= Directions =
Show me every line in the listing that has the word "then".

BEGIN Dataset

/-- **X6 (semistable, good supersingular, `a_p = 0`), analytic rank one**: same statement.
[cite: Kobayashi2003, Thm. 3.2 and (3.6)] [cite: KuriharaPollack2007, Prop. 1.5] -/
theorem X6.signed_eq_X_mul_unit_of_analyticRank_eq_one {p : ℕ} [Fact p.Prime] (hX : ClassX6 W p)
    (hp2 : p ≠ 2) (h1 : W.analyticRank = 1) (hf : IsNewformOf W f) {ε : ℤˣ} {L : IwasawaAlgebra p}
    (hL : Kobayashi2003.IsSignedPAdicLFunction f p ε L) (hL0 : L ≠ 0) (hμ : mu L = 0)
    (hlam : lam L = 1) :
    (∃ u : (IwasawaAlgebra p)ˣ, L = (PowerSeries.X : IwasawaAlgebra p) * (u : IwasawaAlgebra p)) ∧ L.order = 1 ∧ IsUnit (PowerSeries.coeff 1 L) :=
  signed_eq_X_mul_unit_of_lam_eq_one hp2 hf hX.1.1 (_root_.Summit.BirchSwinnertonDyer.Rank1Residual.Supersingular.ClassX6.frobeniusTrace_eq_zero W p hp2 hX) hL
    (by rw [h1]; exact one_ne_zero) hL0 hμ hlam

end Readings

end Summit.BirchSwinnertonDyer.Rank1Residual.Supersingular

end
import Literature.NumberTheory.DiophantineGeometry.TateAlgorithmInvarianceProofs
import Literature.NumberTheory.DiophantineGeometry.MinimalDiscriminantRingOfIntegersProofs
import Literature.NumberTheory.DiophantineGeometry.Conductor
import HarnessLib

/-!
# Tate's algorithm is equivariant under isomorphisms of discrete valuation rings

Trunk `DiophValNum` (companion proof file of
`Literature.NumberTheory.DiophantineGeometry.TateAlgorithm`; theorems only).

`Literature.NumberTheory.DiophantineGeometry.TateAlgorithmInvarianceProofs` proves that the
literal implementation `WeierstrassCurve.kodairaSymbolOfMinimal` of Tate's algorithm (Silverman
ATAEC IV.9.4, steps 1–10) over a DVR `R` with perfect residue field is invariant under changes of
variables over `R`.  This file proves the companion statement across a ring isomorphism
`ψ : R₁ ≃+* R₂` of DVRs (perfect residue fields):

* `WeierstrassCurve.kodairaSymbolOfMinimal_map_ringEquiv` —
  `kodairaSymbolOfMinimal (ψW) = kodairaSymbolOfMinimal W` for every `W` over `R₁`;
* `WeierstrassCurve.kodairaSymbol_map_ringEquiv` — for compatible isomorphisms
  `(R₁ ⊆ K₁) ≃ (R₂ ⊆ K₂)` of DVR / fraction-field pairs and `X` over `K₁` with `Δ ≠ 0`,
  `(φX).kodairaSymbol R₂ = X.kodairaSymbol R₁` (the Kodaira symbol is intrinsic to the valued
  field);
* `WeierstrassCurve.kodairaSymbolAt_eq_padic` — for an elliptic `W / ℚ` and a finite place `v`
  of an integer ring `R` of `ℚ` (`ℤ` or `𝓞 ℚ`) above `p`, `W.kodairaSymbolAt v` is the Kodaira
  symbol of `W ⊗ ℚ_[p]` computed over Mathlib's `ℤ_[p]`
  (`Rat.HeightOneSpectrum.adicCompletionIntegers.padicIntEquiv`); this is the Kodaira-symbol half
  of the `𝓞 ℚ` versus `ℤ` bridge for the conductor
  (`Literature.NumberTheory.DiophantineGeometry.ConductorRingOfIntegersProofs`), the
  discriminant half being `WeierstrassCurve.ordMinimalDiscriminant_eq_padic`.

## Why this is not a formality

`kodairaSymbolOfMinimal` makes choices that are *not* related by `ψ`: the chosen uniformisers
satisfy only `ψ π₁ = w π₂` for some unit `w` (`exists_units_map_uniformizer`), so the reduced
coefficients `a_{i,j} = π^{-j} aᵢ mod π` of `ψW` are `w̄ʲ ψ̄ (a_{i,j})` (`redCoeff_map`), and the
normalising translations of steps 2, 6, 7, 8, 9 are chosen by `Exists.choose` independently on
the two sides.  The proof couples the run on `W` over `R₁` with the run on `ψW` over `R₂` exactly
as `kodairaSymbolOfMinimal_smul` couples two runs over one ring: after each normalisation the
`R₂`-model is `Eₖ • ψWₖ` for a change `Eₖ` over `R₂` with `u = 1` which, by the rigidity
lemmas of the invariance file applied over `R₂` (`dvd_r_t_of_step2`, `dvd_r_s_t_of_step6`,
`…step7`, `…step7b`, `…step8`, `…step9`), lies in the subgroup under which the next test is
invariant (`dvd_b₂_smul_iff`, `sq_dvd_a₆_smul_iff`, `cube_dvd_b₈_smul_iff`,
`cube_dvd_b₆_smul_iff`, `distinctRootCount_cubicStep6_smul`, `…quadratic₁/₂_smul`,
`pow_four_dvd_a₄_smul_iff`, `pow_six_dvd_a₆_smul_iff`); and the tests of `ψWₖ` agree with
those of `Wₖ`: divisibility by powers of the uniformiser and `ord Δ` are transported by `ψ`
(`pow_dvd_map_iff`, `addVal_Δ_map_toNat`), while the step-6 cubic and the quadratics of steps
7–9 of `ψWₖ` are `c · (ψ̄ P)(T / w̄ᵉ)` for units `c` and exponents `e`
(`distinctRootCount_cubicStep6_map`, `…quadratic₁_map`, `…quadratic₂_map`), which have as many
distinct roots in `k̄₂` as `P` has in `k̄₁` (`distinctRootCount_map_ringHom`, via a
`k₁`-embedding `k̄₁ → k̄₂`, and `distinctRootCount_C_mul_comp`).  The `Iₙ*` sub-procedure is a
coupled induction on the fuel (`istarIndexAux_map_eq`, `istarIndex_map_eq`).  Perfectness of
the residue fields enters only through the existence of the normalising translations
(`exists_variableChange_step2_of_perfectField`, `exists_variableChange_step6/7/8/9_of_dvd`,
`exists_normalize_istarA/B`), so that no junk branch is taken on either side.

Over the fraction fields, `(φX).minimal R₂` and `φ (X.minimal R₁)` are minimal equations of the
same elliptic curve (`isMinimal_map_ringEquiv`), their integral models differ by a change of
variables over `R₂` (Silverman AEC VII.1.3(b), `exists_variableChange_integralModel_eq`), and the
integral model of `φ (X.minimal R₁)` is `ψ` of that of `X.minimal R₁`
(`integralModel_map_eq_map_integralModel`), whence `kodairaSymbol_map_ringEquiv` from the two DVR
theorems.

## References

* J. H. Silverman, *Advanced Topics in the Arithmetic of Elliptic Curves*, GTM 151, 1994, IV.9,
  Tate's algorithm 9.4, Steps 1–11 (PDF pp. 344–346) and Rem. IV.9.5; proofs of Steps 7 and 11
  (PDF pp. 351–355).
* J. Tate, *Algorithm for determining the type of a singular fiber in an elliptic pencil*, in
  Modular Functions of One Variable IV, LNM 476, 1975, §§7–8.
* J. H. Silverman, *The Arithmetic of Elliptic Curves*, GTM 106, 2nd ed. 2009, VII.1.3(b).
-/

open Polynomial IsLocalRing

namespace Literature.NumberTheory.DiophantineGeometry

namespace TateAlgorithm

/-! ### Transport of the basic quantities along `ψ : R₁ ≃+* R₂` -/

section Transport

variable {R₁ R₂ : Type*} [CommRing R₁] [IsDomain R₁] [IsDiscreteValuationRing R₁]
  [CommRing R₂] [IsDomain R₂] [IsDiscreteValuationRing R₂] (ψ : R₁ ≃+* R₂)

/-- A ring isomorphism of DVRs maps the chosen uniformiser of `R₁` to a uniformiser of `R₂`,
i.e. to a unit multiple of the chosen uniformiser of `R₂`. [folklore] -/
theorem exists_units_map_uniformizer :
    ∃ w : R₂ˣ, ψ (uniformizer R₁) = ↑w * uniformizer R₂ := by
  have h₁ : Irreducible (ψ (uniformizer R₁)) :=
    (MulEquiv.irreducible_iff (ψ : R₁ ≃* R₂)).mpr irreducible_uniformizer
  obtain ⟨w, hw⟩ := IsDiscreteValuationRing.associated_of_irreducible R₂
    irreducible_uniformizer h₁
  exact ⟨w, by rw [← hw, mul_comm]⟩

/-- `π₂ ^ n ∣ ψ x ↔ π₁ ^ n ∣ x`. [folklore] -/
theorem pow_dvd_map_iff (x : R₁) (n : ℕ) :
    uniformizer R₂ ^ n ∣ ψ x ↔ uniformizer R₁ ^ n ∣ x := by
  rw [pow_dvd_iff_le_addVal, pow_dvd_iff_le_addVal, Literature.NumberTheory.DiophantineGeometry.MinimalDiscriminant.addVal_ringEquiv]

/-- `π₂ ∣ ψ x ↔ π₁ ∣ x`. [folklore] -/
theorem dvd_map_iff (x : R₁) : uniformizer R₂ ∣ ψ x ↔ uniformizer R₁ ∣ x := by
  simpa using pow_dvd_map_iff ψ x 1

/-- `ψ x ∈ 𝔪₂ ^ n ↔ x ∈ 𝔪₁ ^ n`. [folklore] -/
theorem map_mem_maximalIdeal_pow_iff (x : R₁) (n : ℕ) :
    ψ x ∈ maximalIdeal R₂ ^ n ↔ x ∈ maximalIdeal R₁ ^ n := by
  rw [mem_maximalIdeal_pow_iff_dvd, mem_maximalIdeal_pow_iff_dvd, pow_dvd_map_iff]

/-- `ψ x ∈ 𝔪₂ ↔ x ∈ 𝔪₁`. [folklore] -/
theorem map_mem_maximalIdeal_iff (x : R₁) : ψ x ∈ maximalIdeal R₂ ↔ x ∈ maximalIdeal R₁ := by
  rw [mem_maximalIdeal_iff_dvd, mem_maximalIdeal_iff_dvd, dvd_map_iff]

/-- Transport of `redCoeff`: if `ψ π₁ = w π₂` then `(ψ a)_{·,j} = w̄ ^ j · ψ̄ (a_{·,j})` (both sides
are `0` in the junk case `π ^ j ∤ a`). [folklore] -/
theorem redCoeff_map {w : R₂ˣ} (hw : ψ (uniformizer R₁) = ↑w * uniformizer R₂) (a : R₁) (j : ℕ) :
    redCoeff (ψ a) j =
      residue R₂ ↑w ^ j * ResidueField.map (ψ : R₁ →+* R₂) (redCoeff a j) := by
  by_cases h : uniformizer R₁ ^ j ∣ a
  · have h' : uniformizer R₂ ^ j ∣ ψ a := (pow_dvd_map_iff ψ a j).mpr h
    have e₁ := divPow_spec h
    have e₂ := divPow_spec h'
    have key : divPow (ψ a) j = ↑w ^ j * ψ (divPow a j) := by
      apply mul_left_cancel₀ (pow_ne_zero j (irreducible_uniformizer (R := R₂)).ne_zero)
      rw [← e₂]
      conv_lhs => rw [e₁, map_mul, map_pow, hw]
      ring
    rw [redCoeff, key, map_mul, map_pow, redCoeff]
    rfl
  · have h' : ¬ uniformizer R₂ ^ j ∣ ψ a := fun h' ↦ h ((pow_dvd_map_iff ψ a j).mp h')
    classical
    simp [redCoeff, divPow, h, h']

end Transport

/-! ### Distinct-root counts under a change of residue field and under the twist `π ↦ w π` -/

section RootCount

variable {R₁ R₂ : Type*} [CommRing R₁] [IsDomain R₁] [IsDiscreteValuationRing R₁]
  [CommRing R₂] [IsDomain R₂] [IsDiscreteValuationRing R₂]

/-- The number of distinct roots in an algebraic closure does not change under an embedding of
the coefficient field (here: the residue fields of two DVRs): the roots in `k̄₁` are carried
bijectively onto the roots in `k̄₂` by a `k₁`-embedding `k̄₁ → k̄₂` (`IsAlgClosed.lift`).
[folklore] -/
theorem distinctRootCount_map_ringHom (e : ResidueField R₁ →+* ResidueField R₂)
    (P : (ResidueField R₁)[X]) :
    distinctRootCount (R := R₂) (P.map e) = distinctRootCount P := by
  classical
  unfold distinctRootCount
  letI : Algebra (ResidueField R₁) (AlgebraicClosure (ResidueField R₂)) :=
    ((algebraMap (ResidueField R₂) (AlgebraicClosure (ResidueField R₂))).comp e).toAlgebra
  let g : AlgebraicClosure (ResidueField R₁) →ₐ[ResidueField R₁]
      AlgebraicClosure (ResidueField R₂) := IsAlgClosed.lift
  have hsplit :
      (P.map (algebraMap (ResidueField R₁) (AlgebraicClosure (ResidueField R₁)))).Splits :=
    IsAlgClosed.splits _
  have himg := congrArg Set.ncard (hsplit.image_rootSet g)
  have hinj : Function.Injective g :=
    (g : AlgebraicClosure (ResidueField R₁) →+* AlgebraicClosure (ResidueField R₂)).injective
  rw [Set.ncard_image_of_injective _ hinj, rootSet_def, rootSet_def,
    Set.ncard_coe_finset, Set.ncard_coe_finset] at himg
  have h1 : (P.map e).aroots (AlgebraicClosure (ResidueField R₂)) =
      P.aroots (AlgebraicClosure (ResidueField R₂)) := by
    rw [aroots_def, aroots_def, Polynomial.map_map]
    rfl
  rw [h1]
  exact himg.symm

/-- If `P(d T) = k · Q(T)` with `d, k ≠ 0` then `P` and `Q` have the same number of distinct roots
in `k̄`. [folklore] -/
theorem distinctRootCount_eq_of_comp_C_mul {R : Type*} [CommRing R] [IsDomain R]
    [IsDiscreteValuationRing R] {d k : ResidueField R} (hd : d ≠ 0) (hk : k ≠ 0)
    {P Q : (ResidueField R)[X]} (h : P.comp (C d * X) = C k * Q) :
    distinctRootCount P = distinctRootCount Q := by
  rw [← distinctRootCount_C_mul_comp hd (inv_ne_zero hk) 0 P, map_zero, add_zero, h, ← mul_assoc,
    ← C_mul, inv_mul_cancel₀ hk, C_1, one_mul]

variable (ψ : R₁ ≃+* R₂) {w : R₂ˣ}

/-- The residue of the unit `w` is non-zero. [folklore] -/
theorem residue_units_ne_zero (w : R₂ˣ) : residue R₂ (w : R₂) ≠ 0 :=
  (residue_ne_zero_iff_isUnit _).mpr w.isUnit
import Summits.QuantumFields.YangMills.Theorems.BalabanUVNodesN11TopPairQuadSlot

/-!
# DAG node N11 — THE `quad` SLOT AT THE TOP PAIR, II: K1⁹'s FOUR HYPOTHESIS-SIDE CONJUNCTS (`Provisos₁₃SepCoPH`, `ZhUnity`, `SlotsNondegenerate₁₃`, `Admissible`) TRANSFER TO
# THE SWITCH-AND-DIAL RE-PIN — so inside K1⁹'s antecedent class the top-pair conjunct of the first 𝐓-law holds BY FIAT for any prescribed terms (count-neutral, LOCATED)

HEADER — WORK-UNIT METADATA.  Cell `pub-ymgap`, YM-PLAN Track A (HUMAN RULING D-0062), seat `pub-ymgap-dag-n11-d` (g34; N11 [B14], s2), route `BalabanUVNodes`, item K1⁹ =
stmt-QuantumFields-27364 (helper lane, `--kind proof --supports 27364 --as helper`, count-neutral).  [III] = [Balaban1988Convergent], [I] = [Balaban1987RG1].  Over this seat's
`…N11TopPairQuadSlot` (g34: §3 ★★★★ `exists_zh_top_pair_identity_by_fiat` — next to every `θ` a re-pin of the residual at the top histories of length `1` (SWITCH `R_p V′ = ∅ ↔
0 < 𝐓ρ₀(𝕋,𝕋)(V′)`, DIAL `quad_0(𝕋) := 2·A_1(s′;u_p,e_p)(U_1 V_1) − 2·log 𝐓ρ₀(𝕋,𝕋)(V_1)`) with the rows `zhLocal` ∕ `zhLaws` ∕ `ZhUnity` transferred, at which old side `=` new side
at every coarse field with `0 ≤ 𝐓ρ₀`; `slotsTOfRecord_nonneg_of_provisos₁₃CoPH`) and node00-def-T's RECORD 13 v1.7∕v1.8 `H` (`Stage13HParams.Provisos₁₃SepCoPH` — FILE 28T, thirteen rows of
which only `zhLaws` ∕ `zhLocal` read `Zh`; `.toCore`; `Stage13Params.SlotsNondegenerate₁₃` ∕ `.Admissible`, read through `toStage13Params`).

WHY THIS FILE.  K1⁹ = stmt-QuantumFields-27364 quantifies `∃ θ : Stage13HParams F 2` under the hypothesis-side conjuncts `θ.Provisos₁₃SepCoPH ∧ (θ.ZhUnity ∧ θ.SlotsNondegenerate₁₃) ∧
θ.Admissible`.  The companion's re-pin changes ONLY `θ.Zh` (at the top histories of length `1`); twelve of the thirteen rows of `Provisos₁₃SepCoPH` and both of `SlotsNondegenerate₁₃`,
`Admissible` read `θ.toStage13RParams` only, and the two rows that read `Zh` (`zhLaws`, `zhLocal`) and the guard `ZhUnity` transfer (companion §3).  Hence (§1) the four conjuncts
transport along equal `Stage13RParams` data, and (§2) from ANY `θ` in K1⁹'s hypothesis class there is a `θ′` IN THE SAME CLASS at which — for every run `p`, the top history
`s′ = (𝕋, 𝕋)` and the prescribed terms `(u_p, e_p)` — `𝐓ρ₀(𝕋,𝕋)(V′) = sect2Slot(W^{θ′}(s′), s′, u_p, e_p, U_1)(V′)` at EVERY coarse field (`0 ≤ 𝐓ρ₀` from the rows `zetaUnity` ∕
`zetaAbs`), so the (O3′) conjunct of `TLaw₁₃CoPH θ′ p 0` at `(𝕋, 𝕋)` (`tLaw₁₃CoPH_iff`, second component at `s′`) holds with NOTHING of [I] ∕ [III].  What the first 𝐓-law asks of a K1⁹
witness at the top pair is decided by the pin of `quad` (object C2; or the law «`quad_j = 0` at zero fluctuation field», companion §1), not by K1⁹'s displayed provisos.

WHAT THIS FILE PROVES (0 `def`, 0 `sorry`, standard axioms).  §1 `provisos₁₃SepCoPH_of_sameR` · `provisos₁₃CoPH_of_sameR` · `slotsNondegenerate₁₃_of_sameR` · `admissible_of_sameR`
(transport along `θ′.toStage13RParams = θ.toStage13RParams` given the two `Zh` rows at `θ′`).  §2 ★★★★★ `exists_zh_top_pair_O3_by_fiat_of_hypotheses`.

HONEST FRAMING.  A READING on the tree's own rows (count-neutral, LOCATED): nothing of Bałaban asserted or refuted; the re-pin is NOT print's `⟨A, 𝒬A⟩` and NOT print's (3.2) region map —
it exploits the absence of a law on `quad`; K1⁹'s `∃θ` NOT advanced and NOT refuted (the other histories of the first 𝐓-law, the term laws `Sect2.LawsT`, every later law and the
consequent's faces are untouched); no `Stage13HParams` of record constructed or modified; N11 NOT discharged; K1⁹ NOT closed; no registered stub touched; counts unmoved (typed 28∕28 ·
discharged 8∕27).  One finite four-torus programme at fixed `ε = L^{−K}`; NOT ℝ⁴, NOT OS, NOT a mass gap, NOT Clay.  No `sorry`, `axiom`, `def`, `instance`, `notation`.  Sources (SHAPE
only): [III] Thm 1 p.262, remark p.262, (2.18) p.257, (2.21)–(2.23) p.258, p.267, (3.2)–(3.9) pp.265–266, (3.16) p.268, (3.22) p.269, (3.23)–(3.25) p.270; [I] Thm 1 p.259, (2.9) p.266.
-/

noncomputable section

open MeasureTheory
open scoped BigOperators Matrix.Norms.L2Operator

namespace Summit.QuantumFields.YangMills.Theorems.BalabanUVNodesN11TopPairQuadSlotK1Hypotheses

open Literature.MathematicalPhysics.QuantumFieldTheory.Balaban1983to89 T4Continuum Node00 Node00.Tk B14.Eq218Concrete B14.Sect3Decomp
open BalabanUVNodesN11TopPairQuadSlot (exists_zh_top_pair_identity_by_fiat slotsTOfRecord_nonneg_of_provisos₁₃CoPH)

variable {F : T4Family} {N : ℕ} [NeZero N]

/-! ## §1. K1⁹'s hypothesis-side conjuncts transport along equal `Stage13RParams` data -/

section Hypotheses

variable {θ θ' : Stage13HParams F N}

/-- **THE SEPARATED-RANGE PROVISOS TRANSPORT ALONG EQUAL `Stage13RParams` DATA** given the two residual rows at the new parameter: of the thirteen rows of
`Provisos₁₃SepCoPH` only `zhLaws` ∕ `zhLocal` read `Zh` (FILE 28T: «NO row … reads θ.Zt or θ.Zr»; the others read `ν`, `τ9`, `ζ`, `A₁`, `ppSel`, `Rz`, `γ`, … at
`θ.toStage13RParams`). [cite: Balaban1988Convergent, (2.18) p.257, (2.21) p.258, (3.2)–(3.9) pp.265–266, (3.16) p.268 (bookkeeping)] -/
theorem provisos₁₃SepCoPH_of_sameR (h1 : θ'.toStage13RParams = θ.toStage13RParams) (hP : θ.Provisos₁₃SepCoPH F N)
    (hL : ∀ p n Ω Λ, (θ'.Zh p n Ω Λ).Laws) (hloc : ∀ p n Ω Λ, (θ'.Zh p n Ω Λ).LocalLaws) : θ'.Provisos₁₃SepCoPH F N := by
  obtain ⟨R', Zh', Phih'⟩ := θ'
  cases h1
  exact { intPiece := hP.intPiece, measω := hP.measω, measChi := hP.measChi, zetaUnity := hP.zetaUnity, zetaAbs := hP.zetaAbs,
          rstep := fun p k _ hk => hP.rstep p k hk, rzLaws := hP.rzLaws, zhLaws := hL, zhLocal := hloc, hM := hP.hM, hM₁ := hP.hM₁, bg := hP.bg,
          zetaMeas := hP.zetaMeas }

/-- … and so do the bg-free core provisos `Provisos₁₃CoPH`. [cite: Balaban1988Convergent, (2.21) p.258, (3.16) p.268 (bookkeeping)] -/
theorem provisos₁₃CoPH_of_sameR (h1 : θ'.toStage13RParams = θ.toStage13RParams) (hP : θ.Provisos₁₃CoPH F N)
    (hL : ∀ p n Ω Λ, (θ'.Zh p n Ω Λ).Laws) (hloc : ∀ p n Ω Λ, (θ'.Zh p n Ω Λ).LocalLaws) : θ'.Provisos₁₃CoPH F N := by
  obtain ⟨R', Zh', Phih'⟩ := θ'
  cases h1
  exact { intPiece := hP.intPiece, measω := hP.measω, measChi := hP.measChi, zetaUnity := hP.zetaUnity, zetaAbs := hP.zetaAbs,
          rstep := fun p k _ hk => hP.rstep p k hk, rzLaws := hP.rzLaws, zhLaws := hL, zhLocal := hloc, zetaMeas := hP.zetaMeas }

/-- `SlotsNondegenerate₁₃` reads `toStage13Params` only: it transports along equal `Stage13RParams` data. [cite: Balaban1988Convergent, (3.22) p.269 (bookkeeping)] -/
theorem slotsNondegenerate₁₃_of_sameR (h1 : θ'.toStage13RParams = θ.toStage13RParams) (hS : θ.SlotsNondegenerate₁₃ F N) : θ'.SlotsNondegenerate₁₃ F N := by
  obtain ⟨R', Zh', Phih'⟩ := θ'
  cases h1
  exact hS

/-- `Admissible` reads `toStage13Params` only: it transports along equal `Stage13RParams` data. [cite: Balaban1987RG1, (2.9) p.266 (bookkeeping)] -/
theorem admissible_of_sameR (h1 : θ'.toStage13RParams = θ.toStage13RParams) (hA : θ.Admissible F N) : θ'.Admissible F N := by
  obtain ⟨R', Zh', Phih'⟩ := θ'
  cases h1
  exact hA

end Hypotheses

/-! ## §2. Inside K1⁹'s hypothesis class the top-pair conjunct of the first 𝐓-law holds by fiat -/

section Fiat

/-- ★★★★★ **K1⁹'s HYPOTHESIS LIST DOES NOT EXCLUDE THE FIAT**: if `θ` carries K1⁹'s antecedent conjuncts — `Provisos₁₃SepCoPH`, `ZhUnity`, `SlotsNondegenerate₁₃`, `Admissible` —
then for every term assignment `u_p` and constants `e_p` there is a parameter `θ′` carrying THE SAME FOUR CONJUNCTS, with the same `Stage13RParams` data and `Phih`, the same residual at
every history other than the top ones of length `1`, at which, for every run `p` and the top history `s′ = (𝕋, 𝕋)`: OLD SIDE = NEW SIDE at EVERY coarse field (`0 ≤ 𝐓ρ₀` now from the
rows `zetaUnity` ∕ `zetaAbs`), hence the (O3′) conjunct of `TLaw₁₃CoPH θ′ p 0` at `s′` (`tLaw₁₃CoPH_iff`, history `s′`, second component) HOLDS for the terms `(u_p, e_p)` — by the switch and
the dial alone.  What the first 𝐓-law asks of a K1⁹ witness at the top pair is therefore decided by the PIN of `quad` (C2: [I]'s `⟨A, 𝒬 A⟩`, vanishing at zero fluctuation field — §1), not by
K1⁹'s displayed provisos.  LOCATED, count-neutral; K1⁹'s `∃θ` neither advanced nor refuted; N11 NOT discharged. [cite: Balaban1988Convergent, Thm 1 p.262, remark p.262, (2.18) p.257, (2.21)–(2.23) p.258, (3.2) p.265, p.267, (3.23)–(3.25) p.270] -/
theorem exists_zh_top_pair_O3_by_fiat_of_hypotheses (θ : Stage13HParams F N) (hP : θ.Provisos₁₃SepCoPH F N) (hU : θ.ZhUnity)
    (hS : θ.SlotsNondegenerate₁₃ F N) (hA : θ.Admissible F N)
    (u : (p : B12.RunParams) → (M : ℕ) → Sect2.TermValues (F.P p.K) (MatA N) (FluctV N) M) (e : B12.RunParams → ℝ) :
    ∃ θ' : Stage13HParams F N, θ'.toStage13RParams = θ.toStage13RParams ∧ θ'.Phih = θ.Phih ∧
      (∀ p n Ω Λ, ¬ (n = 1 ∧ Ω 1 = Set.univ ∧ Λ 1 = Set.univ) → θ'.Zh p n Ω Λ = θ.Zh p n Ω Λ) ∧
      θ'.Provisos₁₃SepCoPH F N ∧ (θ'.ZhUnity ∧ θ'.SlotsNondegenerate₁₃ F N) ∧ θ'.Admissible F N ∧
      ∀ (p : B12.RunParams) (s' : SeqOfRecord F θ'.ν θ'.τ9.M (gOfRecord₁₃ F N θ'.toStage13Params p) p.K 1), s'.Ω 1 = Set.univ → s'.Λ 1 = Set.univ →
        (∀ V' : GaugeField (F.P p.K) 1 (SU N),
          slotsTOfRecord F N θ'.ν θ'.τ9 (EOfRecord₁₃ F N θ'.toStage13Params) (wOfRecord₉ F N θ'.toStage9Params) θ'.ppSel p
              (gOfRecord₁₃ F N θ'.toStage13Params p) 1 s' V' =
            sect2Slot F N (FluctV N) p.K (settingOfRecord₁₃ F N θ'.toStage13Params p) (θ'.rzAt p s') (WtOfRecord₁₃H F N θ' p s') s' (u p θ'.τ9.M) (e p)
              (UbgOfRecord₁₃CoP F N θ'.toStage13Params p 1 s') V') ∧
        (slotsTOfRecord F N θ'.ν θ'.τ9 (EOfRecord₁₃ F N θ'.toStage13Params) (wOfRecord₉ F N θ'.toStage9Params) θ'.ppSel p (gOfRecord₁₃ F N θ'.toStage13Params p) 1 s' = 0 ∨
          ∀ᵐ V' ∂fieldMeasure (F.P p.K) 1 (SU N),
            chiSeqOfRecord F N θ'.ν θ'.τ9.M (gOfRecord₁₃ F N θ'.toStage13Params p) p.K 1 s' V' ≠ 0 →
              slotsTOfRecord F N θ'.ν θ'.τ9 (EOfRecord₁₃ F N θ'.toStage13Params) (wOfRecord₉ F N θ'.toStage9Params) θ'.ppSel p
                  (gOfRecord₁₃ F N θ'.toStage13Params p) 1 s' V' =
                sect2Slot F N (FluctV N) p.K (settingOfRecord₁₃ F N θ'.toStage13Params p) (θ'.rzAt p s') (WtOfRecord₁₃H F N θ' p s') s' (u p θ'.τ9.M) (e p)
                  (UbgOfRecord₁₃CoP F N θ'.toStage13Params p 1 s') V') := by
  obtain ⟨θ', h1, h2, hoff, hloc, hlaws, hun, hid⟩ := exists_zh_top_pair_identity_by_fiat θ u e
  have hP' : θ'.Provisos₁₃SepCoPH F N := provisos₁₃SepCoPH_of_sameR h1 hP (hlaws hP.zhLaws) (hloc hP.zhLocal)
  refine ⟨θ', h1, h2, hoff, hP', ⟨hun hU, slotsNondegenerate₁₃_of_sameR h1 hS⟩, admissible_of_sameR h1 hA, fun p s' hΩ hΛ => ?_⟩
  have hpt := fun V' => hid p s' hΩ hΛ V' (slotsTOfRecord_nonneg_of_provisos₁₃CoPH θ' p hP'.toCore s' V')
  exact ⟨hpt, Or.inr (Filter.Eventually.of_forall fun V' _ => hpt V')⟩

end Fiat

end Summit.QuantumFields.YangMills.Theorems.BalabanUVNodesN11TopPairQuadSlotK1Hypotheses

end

END Dataset

= Reply to the exercise =
/-- Transport of `redCoeff`: if `ψ π₁ = w π₂` then `(ψ a)_{·,j} = w̄ ^ j · ψ̄ (a_{·,j})` (both sides
/-- If `P(d T) = k · Q(T)` with `d, k ≠ 0` then `P` and `Q` have the same number of distinct roots
then for every term assignment `u_p` and constants `e_p` there is a parameter `θ′` carrying THE SAME FOUR CONJUNCTS, with the same `Stage13RParams` data and `Phih`, the same residual at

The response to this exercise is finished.